Heartbroken & guilty that I am OAD
Thanks so much for listening.
So I'm really conflicted.
I love my 1.5 year old son so much. He's so wonderful and we're even sharing hobbies already. I am a singer and he's so musically gifted - not to sound silly.
But him, my hubby and I are completely nuclear like many modern families: no family or friend group support. And I mean as measured in ACTUAL hours of childcare.
As a result we are mentally, physically and financially at our limits. Our intimacy's suffered hard, too.
I cannot imagine adding another child to our exhausted, overtired lives.
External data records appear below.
/-- The rough part `u₁ - u₃` is integrable on `(0,T) × K` when its slices are bounded in
`L³(K)` (`L³(K) ⊂ L¹(K)` with constant `|K|^{2/3}`, Tonelli). [folklore] -/
theorem integrable_sub_of_ae_eLpNorm_three_le {K : Set (EuclideanSpace ℝ (Fin 3))} (hK : IsCompact K)
    {u₁ u₃ : ℝ → EuclideanSpace ℝ (Fin 3) → EuclideanSpace ℝ (Fin 3)}
    (hu₁ : AEStronglyMeasurable (uncurry u₁)
      (((volume : Measure ℝ).restrict (Ioo 0 T)).prod ((volume : Measure (EuclideanSpace ℝ (Fin 3))).restrict K)))
    (hu₃ : AEStronglyMeasurable (uncurry u₃)
      (((volume : Measure ℝ).restrict (Ioo 0 T)).prod ((volume : Measure (EuclideanSpace ℝ (Fin 3))).restrict K)))
    {ε : ℝ} (hε3 : ∀ᵐ t ∂((volume : Measure ℝ).restrict (Ioo 0 T)),
      eLpNorm (fun x => u₁ t x - u₃ t x) 3 ((volume : Measure (EuclideanSpace ℝ (Fin 3))).restrict K) ≤ ENNReal.ofReal ε) :
    Integrable (uncurry fun t x => u₁ t x - u₃ t x)
      (((volume : Measure ℝ).restrict (Ioo 0 T)).prod ((volume : Measure (EuclideanSpace ℝ (Fin 3))).restrict K)) := by
  set μI : Measure ℝ := volume.restrict (Ioo 0 T) with hμI
  set μK : Measure (EuclideanSpace ℝ (Fin 3)) := volume.restrict K with hμK
  haveI : IsFiniteMeasure μK := isFiniteMeasure_restrict.2 hK.measure_lt_top.ne
  haveI : IsFiniteMeasure μI := by rw [hμI]; infer_instance
  have hm : AEStronglyMeasurable (uncurry fun t x => u₁ t x - u₃ t x) (μI.prod μK) := hu₁.sub hu₃
  refine ⟨hm, ?_⟩
  rw [hasFiniteIntegral_iff_enorm]
  have hslice : ∀ᵐ t ∂μI, ∫⁻ x, ‖u₁ t x - u₃ t x‖ₑ ∂μK ≤
      ENNReal.ofReal ε * μK univ ^ (1 - 1 / (3 : ℝ)) := by
    filter_upwards [hε3, hm.prodMk_left] with t ht hmt
    have h1 := eLpNorm_le_eLpNorm_mul_rpow_measure_univ (p := 1) (q := 3) (by norm_num) hmt
    rw [eLpNorm_one_eq_lintegral_enorm, ENNReal.toReal_one, ENNReal.toReal_ofNat, div_one] at h1
    exact h1.trans (mul_le_mul' ht le_rfl)
  calc ∫⁻ z, ‖uncurry (fun t x => u₁ t x - u₃ t x) z‖ₑ ∂(μI.prod μK)
      ≤ ∫⁻ t, ∫⁻ x, ‖u₁ t x - u₃ t x‖ₑ ∂μK ∂μI := lintegral_prod_le _
    _ ≤ ∫⁻ t, ENNReal.ofReal ε * μK univ ^ (1 - 1 / (3 : ℝ)) ∂μI := lintegral_mono_ae hslice
    _ < ∞ := by
        rw [lintegral_const]
        refine ENNReal.mul_lt_top (ENNReal.mul_lt_top ENNReal.ofReal_lt_top ?_) (measure_lt_top _ _)
        exact ENNReal.rpow_lt_top_of_nonneg (by norm_num) (measure_ne_top _ _)

/-- Cauchy–Schwarz in time: `∫ F G ≤ (∫ F²)^{1/2} (∫ G²)^{1/2} < ∞`. [folklore] -/
theorem lintegral_mul_ne_top_of_sq {α : Type*} [MeasurableSpace α] {ν : Measure α} {F G : α → ℝ≥0∞}
    (hF : AEMeasurable F ν) (hG : AEMeasurable G ν) (hF2 : ∫⁻ x, F x ^ (2 : ℝ) ∂ν ≠ ∞)
    (hG2 : ∫⁻ x, G x ^ (2 : ℝ) ∂ν ≠ ∞) : ∫⁻ x, F x * G x ∂ν ≠ ∞ := by
  have h := ENNReal.lintegral_mul_le_Lp_mul_Lq ν Real.HolderConjugate.two_two hF hG
  refine ne_top_of_le_ne_top ?_ (le_of_eq_of_le (by rfl) h)
  exact ENNReal.mul_ne_top (ENNReal.rpow_ne_top_of_nonneg (by norm_num) hF2)
    (ENNReal.rpow_ne_top_of_nonneg (by norm_num) hG2)

/-- `∫ (C F)^p = C^p ∫ F^p` bookkeeping: finiteness transfers through constants. [folklore] -/
theorem lintegral_rpow_ne_top_of_le_const_mul {α : Type*} [MeasurableSpace α] {ν : Measure α}
    {F G : α → ℝ≥0∞} {C : ℝ≥0∞} (hC : C ≠ ∞) (hle : ∀ x, F x ≤ C * G x) {p : ℝ} (hp : 0 ≤ p)
    (hG : ∫⁻ x, G x ^ p ∂ν ≠ ∞) : ∫⁻ x, F x ^ p ∂ν ≠ ∞ := by
  refine ne_top_of_le_ne_top ?_ (lintegral_mono fun x => ENNReal.rpow_le_rpow (hle x) hp)
  simp_rw [ENNReal.mul_rpow_of_nonneg _ _ hp]
  rw [lintegral_const_mul' _ _ (ENNReal.rpow_ne_top_of_nonneg hp hC)]
  exact ENNReal.mul_ne_top (ENNReal.rpow_ne_top_of_nonneg hp hC) hG

/-- The a.e. version of the previous lemma. [folklore] -/
theorem lintegral_rpow_ne_top_of_ae_le_const_mul {α : Type*} [MeasurableSpace α] {ν : Measure α}
    {F G : α → ℝ≥0∞} {C : ℝ≥0∞} (hC : C ≠ ∞) (hle : ∀ᵐ x ∂ν, F x ≤ C * G x) {p : ℝ} (hp : 0 ≤ p)
    (hG : ∫⁻ x, G x ^ p ∂ν ≠ ∞) : ∫⁻ x, F x ^ p ∂ν ≠ ∞ := by
  refine ne_top_of_le_ne_top ?_ (lintegral_mono_ae (hle.mono fun x hx => ENNReal.rpow_le_rpow hx hp))
  simp_rw [ENNReal.mul_rpow_of_nonneg _ _ hp]
  rw [lintegral_const_mul' _ _ (ENNReal.rpow_ne_top_of_nonneg hp hC)]
  exact ENNReal.mul_ne_top (ENNReal.rpow_ne_top_of_nonneg hp hC) hG
import Summits.AtomisticToContinuum.Crystallization.Theorems.SquareWellLayerCakeStackingFaultSparsityOffBoxRef

/-!
# `CoerciveVarianceCertificate` (stmt-AtomisticToContinuum-11860), line `birth`: stub `stub_hcpEnergyBound`

The CERTIFICATE CONSTANT of the coercive Lennard-Jones crystallization certificate, registered stub
of the line skeleton (`Cruxes/CoerciveVarianceCertificate/Lines/birth.lean`): for every OPTIMAL hcp
parameter pair `(a, h)` (`a, h > 0`, minimising `e_LJ(hcp_{a',h'})` over all `a', h' ≠ 0`) the
Lennard-Jones energy per particle satisfies `e_LJ(hcp_{a,h}) ≤ -0.7175`, so that the pinned
certificate constant `C := -24 · e_LJ(hcp_{a,h})` is `≥ 17.22 > 0`.

Proof: optimality of `(a, h)` against the specific nonzero pair
`(a', h') = (9713/10000, 9713/10000 · (8164/10000))`, then the landed certified trial value
`SquareWellLayerCake.StackingFaultSparsity.stub_offBoxRef :
  e_LJ(hcp_{0.9713, 0.9713·0.8164}) ≤ -0.7175` (interval lattice sums).  All `[folklore]`.
-/

noncomputable section

open Literature.MathematicalPhysics.StatisticalMechanics
open Summit.AtomisticToContinuum.Crystallization.Theorems.SquareWellLayerCake.StackingFaultSparsity

namespace Summit.AtomisticToContinuum.Crystallization.Theorems.PRVarianceCertificate.CoerciveVarianceCertificate

/-- **Stub `stub_hcpEnergyBound` — the certificate constant.**  For every optimal hcp parameter
pair `(a, h)` (`a, h > 0`, `e_LJ(hcp_{a,h}) ≤ e_LJ(hcp_{a',h'})` for all `a', h' ≠ 0`) the
Lennard-Jones energy per particle satisfies `e_LJ(hcp_{a,h}) ≤ -0.7175`: compare with the trial pair
`(0.9713, 0.9713 · 0.8164)` and use the certified trial value `stub_offBoxRef`. [folklore] -/
theorem stub_hcpEnergyBound : ∀ (a h : ℝ) (ha : 0 < a) (hh : 0 < h), (∀ (a' h' : ℝ) (ha' : a' ≠ 0) (hh' : h' ≠ 0), (Literature.MathematicalPhysics.StatisticalMechanics.hcpPeriodicConfiguration ha.ne' hh.ne').energyPerParticle Literature.MathematicalPhysics.StatisticalMechanics.lennardJones ≤ (Literature.MathematicalPhysics.StatisticalMechanics.hcpPeriodicConfiguration ha' hh').energyPerParticle Literature.MathematicalPhysics.StatisticalMechanics.lennardJones) → (Literature.MathematicalPhysics.StatisticalMechanics.hcpPeriodicConfiguration ha.ne' hh.ne').energyPerParticle Literature.MathematicalPhysics.StatisticalMechanics.lennardJones ≤ -(7175 / 10000) := by
  intro a h ha hh hopt
  have h1 := hopt (9713 / 10000) (9713 / 10000 * (8164 / 10000)) (by norm_num) (by norm_num)
  have h2 := stub_offBoxRef (by norm_num) (by norm_num)
  exact h1.trans h2

end Summit.AtomisticToContinuum.Crystallization.Theorems.PRVarianceCertificate.CoerciveVarianceCertificate

end
import Literature.NumberTheory.QuadraticFields.InfrastructureGiantStep
import Literature.NumberTheory.QuadraticFields.FormIdealsStructure
import Literature.Computability.Cryptography.InfrastructurePrimitives
import HarnessLib

/-!
# The cycle of reduced ideals of an ideal class, I: the ideals of ideal-shaped quotients

Topic `NumberTheory/QuadraticFields`; continues `ReducedQuadraticIrrationals*.lean` (the quotients
`x = (P + √D)/Q : QuadIrr D`, `step`, `IsReduced`, `valProd`, `psiProd`),
`QuadraticIrrationalDuplication.lean` / `InfrastructureGiantStep.lean` (`QuadIrr.IsIdealShaped x`:
`Q > 0` even and `2Q ∣ P² − D`, i.e. `x ↔` the primitive ideal `[Q/2, (P + √D)/2]`, `fa x = Q/2`,
stable under the step) and `FormIdeals*.lean` (the ideals `(A, ω − k)` of `𝓞 K` in a `ℤ`-basis
`(1, ω)` of `𝓞 K` with `ω² = n + tω`). Pure-proof file (theorems only, no definitions, no named
facts), following Jacobson–Williams, *Solving the Pell Equation*, §5.1 and §5.3, for an ARBITRARY
ideal (class) — the principal cycle being `RealQuadraticPrincipalCycle.lean` /
`PrincipalCycleIdentification.lean`:

* `QuadIrr.IsIdealShaped.iterate` — ideal-shapedness along the cycle (with
  `InfraPrimitives.isIdealShaped_shiftP/normalize/step` of `InfrastructurePrimitives.lean`);
  `IsReduced.pair_cast/pair_spec`, `pair_inj` — the integer pair `(a, b) = ((Q/2).toNat, P.toNat)`
  of a reduced ideal-shaped quotient satisfies the reduced-ideal inequalities of (3.32) as integer
  inequalities (`a, b ≥ 1`, `b² < D < (2a + b)²`, `2a ≤ b ∨ (2a − b)² < D`, `4a ∣ D − b²`) and
  determines the quotient; `IsReduced.val_lt_two_sqrt` (`φ < 2√D`), `IsPreReduced.log_valProd_le`
  (`log ∏_{k=1}^{n} φ_k ≤ n log(2√D)`), `psiProd_eq_valProd_of_iterate_eq`;
* the ideal `𝔞(x) = Ideal.span {fa x, ω − (t − P)/2} = [Q/2, (P + √D)/2]` of `𝓞 K` (when
  `2ω − t = √D`): `Quadratic.exists_form_of_isIdealShaped` (its form data `Q = 2A`, `P = t − 2k`,
  `AC = k² − tk − n`), `span_fa_mem_nonZeroDivisors`, `gen_ne_zero`, `span_fa_shiftP`,
  `span_fa_normalize`;
* `Quadratic.span_fa_mul_span_fa_stepWith` — **the baby step in `𝓞 K`: `(A) · 𝔞' = (η') · 𝔞`**
  (op. cit. (5.4)–(5.5), `𝔞_{k+1} = ψ_k 𝔞_k` up to principal factors; key identity
  `η η' = AA' + qAη'`), iterated along the cycle in `span_prod_fa_mul_span_fa_iterate`
  (`(A₀⋯A_{m−1}) 𝔞_m = (η₁⋯η_m) 𝔞₀`, op. cit. (5.10)).

The sequel `ReducedIdealsPerClass.lean` evaluates these under a real embedding, extracts the unit of a
period and counts the reduced ideals of a class.

## References

* M. J. Jacobson, Jr., H. C. Williams, *Solving the Pell Equation*, CMS Books in Mathematics,
  Springer (2009), §3.3 (3.32), §5.1 (5.4)–(5.10) and Thm. 5.9, §5.3 (5.33)–(5.34). [JacobsonWilliams2008]
* R. Jozsa, *Notes on Hallgren's efficient quantum algorithm for solving Pell's equation*,
  arXiv:quant-ph/0302134 (2003), §5 Prop. 16, §6.2 Prop. 19. [Jozsa2003]
* D. A. Cox, *Primes of the form x² + ny²*, 2nd ed., Wiley (2013), §7.B Thm. 7.7. [Cox2013]
-/

noncomputable section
And so even though our little one has a great life, I could not guarantee the good vibes if we have another child. I feel the sacrifices would hurt our family.
And here is my heartbreak. I always wanted a big family of kids, filled with love, togetherness and life. I am good at mothering.
And yet, I'm feeling completely one and done in order to survive.
This really saddens me.
I feel guilty for robbing baby of a sibling.
For not being like the other mums with multiple kids I see in our neighborhood.
Energetic. Well-rested.
I know they must just have loads of cash to buy in childcare and support. But I am still heartbroken.
How do I reconcile my survivalist decision to be OAD with my grief over the loss of a big, lively family? Should we just "toughen up" and have another kiddo?